Servers, especially web servers, log relevant network activity; this information contains useful data about users and their behavior within the network. In addition, authorized administrators are granted information about which users launch applications or request files, when and when they do so, and the operating system used. Web log analysis is one of the oldest methods of web control and one of the best examples of the many uses of log files.

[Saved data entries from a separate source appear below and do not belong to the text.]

import Literature.Computability.Cryptography.QuantumCircuit
import HarnessLib

/-!
# Circuits that keep a register classical: no interference between its branches, so event probabilities AVERAGE over it

Topic `Literature/Computability/QuantumComplexity` (circuit model of `Cryptography/QuantumCircuit.lean`). A standard
device for running a quantum algorithm "with a uniformly random classical parameter `key`" inside ONE circuit is to
write `key` on a register by Hadamards and to use that register only as a CONTROL — in particular only as QUERY wires
of oracle gates (the XOR query `|q, b⟩ ↦ |q, b ⊕ [q ∈ A]⟩` leaves its query wires unchanged; Nielsen–Chuang 2010,
§6.1.1) or not at all. The circuit's unitary `U` is then block-diagonal in the computational basis of that register
("deferred measurement": a control register may be measured before or after, Nielsen–Chuang 2010, §4.4, Exercise 4.35),
and the probability of any measurement event on the input `Σ_key c·|key⟩|rest_key⟩` is `|c|²` times the SUM over `key`
of the event probabilities on the branch inputs `|key⟩|rest_key⟩` — the branches do not interfere because `U` maps
them to vectors with disjoint supports. With `c = 2^{-κ/2}` this is the AVERAGE over the `2^κ` keys (e.g. the
key-average of the acceptance probability of an oracle algorithm run on a `k`-wise independent hash function in
place of a random oracle, Zhandry 2012).

* `KeyDiagonal s U` — the matrix `U` on `N` wires preserves the classical content of the wires `s : Fin κ ↪ Fin N`:
  `U x y = 0` unless `x ∘ s = y ∘ s`;
* closure: `KeyDiagonal.one`, `.mul`, `.placeGate_of_forall_ne` (a gate placed OFF the key wires),
  **`.placeGate_oracleGate`** (an oracle gate whose ANSWER wire is off the key wires — its query wires may be key
  wires), `.toMatrix_gate/oracle`, **`.circuit`** (a gate list all of whose gates are such);
* `KeyDiagonal.mulVec_eq_zero_of_supported` — `U` maps vectors supported on `{x | x ∘ s = key}` to vectors supported
  there;
* **`KeyDiagonal.normSq_apply_mulVec_sum`** — pointwise no-interference:
  `|(U (Σ_key c·|z_key⟩))(y)|² = Σ_key |(U (c·|z_key⟩))(y)|²` for basis inputs `z_key` reading `key` on `s`;
* **`KeyDiagonal.sum_normSq_mulVec_sum`** — for every finite event `E`:
  `Σ_{y∈E} |(U (Σ_key c·|z_key⟩))(y)|² = |c|² · Σ_key Σ_{y∈E} |(U |z_key⟩)(y)|²`.

Everything here is PROVED; one definition (`KeyDiagonal`, a `Prop`). Deliberately NOT here: the Hadamard layer
producing `2^{-κ/2} Σ_key |key⟩` from `|0^κ⟩` (its matrix bookkeeping belongs with the user's layout), and any
uniformity statement.

## References

* M. A. Nielsen, I. L. Chuang, *Quantum Computation and Quantum Information*, CUP 2010, §4.4 (principle of deferred
  measurement, Exercise 4.35), §6.1.1 (the oracle as `|x⟩|q⟩ ↦ |x⟩|q ⊕ f(x)⟩`), §2.2.5 (Born rule) [NielsenChuang2010].
* M. Zhandry, *Secure identity-based encryption in the quantum random oracle model*, CRYPTO 2012 (arXiv:1204.0629),
  Thm. 3.1 (k-wise independent functions simulate a random oracle for `T`-query algorithms, `k = 2T`; the simulation
  runs the algorithm on a random member of the family) [Zhandry2012].
-/

noncomputable section

namespace Literature.Computability.QuantumComplexity

open Cryptography Matrix Finset

variable {N κ : ℕ}

/-- **`U` keeps the wires `s` classical**: the matrix `U` on `N` wires has no entry between basis states that
differ on the key wires `s : Fin κ ↪ Fin N` (`U` is block-diagonal in the computational basis of the key register).
[cite: NielsenChuang2010, §4.4 (deferred measurement: controls may be treated classically)] -/
def KeyDiagonal (s : Fin κ ↪ Fin N) (U : Matrix (QReg N) (QReg N) ℂ) : Prop :=
  ∀ x y : QReg N, x ∘ s ≠ y ∘ s → U x y = 0

namespace KeyDiagonal

variable {s : Fin κ ↪ Fin N}

/-- The identity keeps every register classical. [cite: NielsenChuang2010, §4.4] -/
theorem one : KeyDiagonal s (1 : Matrix (QReg N) (QReg N) ℂ) := by
  intro x y hxy
  rw [Matrix.one_apply, if_neg]
  rintro rfl
  exact hxy rfl

/-- Products of key-diagonal matrices are key-diagonal. [cite: NielsenChuang2010, §4.4] -/
theorem mul {U V : Matrix (QReg N) (QReg N) ℂ} (hU : KeyDiagonal s U) (hV : KeyDiagonal s V) :
    KeyDiagonal s (U * V) := by
  intro x y hxy
  rw [Matrix.mul_apply]
  refine Finset.sum_eq_zero fun w _ => ?_
  by_cases h1 : x ∘ s = w ∘ s
  · have h2 : w ∘ s ≠ y ∘ s := fun h => hxy (h1.trans h)
    rw [hV w y h2, mul_zero]
  · rw [hU x w h1, zero_mul]

/-- A gate placed on wires all different from the key wires is key-diagonal. [cite: NielsenChuang2010, §4.3 (a gate acts as the identity off its wires)] -/
theorem placeGate_of_forall_ne {k : ℕ} (e : Fin k ↪ Fin N) (V : Matrix (QReg k) (QReg k) ℂ)
    (h : ∀ i j, e i ≠ s j) : KeyDiagonal s (placeGate e V) := by
  intro x y hxy
  rw [placeGate_apply]
  split_ifs with hagree
  · exfalso
    refine hxy (funext fun j => hagree (s j) ?_)
    rintro ⟨i, hi⟩
    exact h i j hi
  · rfl

/-- **An oracle gate whose ANSWER wire is not a key wire is key-diagonal** — its query wires may well be key wires:
the XOR query leaves them unchanged. [cite: NielsenChuang2010, §6.1.1 (the oracle |x⟩|q⟩ ↦ |x⟩|q ⊕ f(x)⟩)] -/
theorem placeGate_oracleGate {k : ℕ} (e : Fin (k + 1) ↪ Fin N) (A : Language Bool)
    (h : ∀ j, e (Fin.last k) ≠ s j) : KeyDiagonal s (placeGate e (oracleGate A k)) := by
  intro x y hxy
  rw [placeGate_apply]
  split_ifs with hagree
  · unfold oracleGate
    rw [Matrix.of_apply]
    split_ifs with hq
    · exfalso
      refine hxy (funext fun j => ?_)
      by_cases hr : s j ∈ Set.range e
      · obtain ⟨i, hi⟩ := hr
        rcases Fin.eq_castSucc_or_eq_last i with ⟨i', rfl⟩ | rfl
        · have := hq.1 i'
          simp only [Function.comp_apply] at this ⊢
          rw [← hi]
          exact this
        · exact absurd hi (h j)
      · exact hagree _ hr
    · rfl
  · rfl

variable {G : QGateSet}

/-- A placed gate symbol off the key wires is key-diagonal. [cite: NielsenChuang2010, §4.3] -/
theorem toMatrix_gate (A : Language Bool) (g : G.Op) (e : Fin (G.arity g) ↪ Fin N) (h : ∀ i j, e i ≠ s j) :
    KeyDiagonal s ((QGate.gate g e : QGate G N).toMatrix A) := by
  rw [QGate.toMatrix_gate]
  exact placeGate_of_forall_ne e _ h

/-- A placed oracle query with answer wire off the key wires is key-diagonal. [cite: NielsenChuang2010, §6.1.1] -/
theorem toMatrix_oracle (A : Language Bool) (k : ℕ) (e : Fin (k + 1) ↪ Fin N) (h : ∀ j, e (Fin.last k) ≠ s j) :
    KeyDiagonal s ((QGate.oracle k e : QGate G N).toMatrix A) := by
  rw [QGate.toMatrix_oracle]
  exact placeGate_oracleGate e A h

/-- **A circuit all of whose gates are key-diagonal is key-diagonal.** [cite: NielsenChuang2010, §4.4] -/
theorem circuit (A : Language Bool) :
    ∀ gs : List (QGate G N), (∀ g ∈ gs, KeyDiagonal s (g.toMatrix A)) →
      KeyDiagonal s ((⟨gs⟩ : QCircuit G N).toMatrix A)
  | [], _ => by rw [QCircuit.toMatrix_nil]; exact one
  | g :: gs, hgs => by
    rw [QCircuit.toMatrix_cons]
    exact mul (circuit A gs fun g' hg' => hgs g' (List.mem_cons_of_mem _ hg'))
      (hgs g (List.mem_cons_self ..))

/-! ### No interference between the branches of the key register -/

/-- A key-diagonal matrix maps a vector supported on the branch `{x | x ∘ s = key}` to a vector supported there.
[cite: NielsenChuang2010, §4.4] -/
theorem mulVec_eq_zero_of_supported {U : Matrix (QReg N) (QReg N) ℂ} (hU : KeyDiagonal s U)
    {ψ : QReg N → ℂ} {key : QReg κ} (hψ : ∀ x, x ∘ s ≠ key → ψ x = 0) {y : QReg N} (hy : y ∘ s ≠ key) :
    (U *ᵥ ψ) y = 0 := by
  rw [Matrix.mulVec, dotProduct]
  refine Finset.sum_eq_zero fun x _ => ?_
  by_cases hx : x ∘ s = key
  · rw [hU y x (by rw [hx]; exact hy), zero_mul]
  · rw [hψ x hx, mul_zero]

/-- The branch of a scaled basis state. [folklore] -/
private theorem smul_basisState_eq_zero {z x : QReg N} {c : ℂ} (h : x ≠ z) : c * basisState z x = 0 := by
  rw [basisState_apply, if_neg h, mul_zero]

/-- On the branch `key`, only the summand `key` of `U (Σ_key c·|z_key⟩)` survives. [cite: NielsenChuang2010, §4.4] -/
theorem mulVec_sum_apply {U : Matrix (QReg N) (QReg N) ℂ} (hU : KeyDiagonal s U)
    (z : QReg κ → QReg N) (hz : ∀ key, z key ∘ s = key) (c : ℂ) (y : QReg N) :
    (U *ᵥ fun x => ∑ key, c * basisState (z key) x) y = (U *ᵥ fun x => c * basisState (z (y ∘ s)) x) y := by
  have hlin : (U *ᵥ fun x => ∑ key, c * basisState (z key) x) =
      ∑ key, U *ᵥ fun x => c * basisState (z key) x := by
    have e : (fun x => ∑ key, c * basisState (z key) x) = ∑ key, fun x => c * basisState (z key) x := by
      funext x; simp [Finset.sum_apply]
    rw [e, Matrix.mulVec_sum]
  rw [hlin, Finset.sum_apply, Finset.sum_eq_single (y ∘ s)]
  · intro key _ hkey
    refine mulVec_eq_zero_of_supported hU (key := key) (fun x hx => ?_) (Ne.symm hkey)
    exact smul_basisState_eq_zero fun hxz => hx (by rw [hxz, hz key])
  · intro h
    exact absurd (Finset.mem_univ _) h

/-- **Pointwise no-interference**: `|(U (Σ_key c·|z_key⟩))(y)|² = Σ_key |(U (c·|z_key⟩))(y)|²` for basis inputs
`z_key` reading `key` on the key wires and `U` key-diagonal (each output basis state receives amplitude from exactly
one branch). [cite: NielsenChuang2010, §4.4 (deferred measurement)] -/
theorem normSq_apply_mulVec_sum {U : Matrix (QReg N) (QReg N) ℂ} (hU : KeyDiagonal s U)
    (z : QReg κ → QReg N) (hz : ∀ key, z key ∘ s = key) (c : ℂ) (y : QReg N) :
    ‖(U *ᵥ fun x => ∑ key, c * basisState (z key) x) y‖ ^ 2 =
      ∑ key, ‖(U *ᵥ fun x => c * basisState (z key) x) y‖ ^ 2 := by
  rw [mulVec_sum_apply hU z hz c y, Finset.sum_eq_single (y ∘ s)]
  · intro key _ hkey
    rw [mulVec_eq_zero_of_supported hU (key := key) (fun x hx => ?_) (Ne.symm hkey)]
    · simp
    · exact smul_basisState_eq_zero fun hxz => hx (by rw [hxz, hz key])
  · intro h
    exact absurd (Finset.mem_univ _) h

/-- Scaling a basis input scales the output amplitude (linearity). [cite: NielsenChuang2010, §2.2.5 (Born rule: probabilities are squared amplitudes)] -/
theorem normSq_apply_mulVec_smul (U : Matrix (QReg N) (QReg N) ℂ) (z : QReg N) (c : ℂ) (y : QReg N) :
    ‖(U *ᵥ fun x => c * basisState z x) y‖ ^ 2 = ‖c‖ ^ 2 * ‖(U *ᵥ basisState z) y‖ ^ 2 := by
  have e : (fun x => c * basisState z x) = c • basisState z := by
    funext x; simp [Pi.smul_apply, smul_eq_mul]
  rw [e, Matrix.mulVec_smul, Pi.smul_apply, smul_eq_mul, norm_mul, mul_pow]

/-- **Event probabilities average over the key register.** For `U` key-diagonal, basis inputs `z_key` reading
`key` on the key wires and any finite event `E`:
`Σ_{y∈E} |(U (Σ_key c·|z_key⟩))(y)|² = |c|² · Σ_key Σ_{y∈E} |(U |z_key⟩)(y)|²`; with `c = 2^{-κ/2}` (the state a layer
of Hadamards writes on `|0^κ⟩`) the right-hand side is the AVERAGE over the `2^κ` keys of the branch probabilities.
[cite: NielsenChuang2010, §4.4 (deferred measurement) and §2.2.5 (Born rule)] [cite: Zhandry2012, Thm. 3.1 (run the algorithm on a random member of the family)] -/
theorem sum_normSq_mulVec_sum {U : Matrix (QReg N) (QReg N) ℂ} (hU : KeyDiagonal s U)
    (z : QReg κ → QReg N) (hz : ∀ key, z key ∘ s = key) (c : ℂ) (E : Finset (QReg N)) :
    ∑ y ∈ E, ‖(U *ᵥ fun x => ∑ key, c * basisState (z key) x) y‖ ^ 2 =
      ‖c‖ ^ 2 * ∑ key, ∑ y ∈ E, ‖(U *ᵥ basisState (z key)) y‖ ^ 2 := by
  rw [Finset.sum_comm, Finset.mul_sum]
  refine Finset.sum_congr rfl fun y _ => ?_
  rw [normSq_apply_mulVec_sum hU z hz c y, Finset.mul_sum]
  exact Finset.sum_congr rfl fun key _ => normSq_apply_mulVec_smul U (z key) c y

end KeyDiagonal

end Literature.Computability.QuantumComplexity

end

Web Server Log Files: A Textbook Example of the Potential of Log Files

Originally, the log files of a web server (such as Apache or Microsoft IIS) were the default option for recording and repairing processing errors. However, it quickly became apparent that web server log files contained much more valuable data: information about the availability and popularity of websites hosted on the server, as well as user data such as:

Page view time
Number of page views
Session duration
IP address and hostname of the user
Information about the requesting client (typically a browser)
Search engine used, including the search query
Application operating system

A typical entry in a web server log file looks like this:

Usually there will be a server log file in the directory of the website, and the content contained in the log file is similar to the following.

 
 

1

85.111.123.12 - - [18/Mar/2021:08:04:22 +0200] "GET /images/logo.jpg HTTP/1.1" 200 512 "http://www.xxxxx.org/" "Mozilla/5.0 (X11; U; Linux i686; de-DE;rv:1.7.5)"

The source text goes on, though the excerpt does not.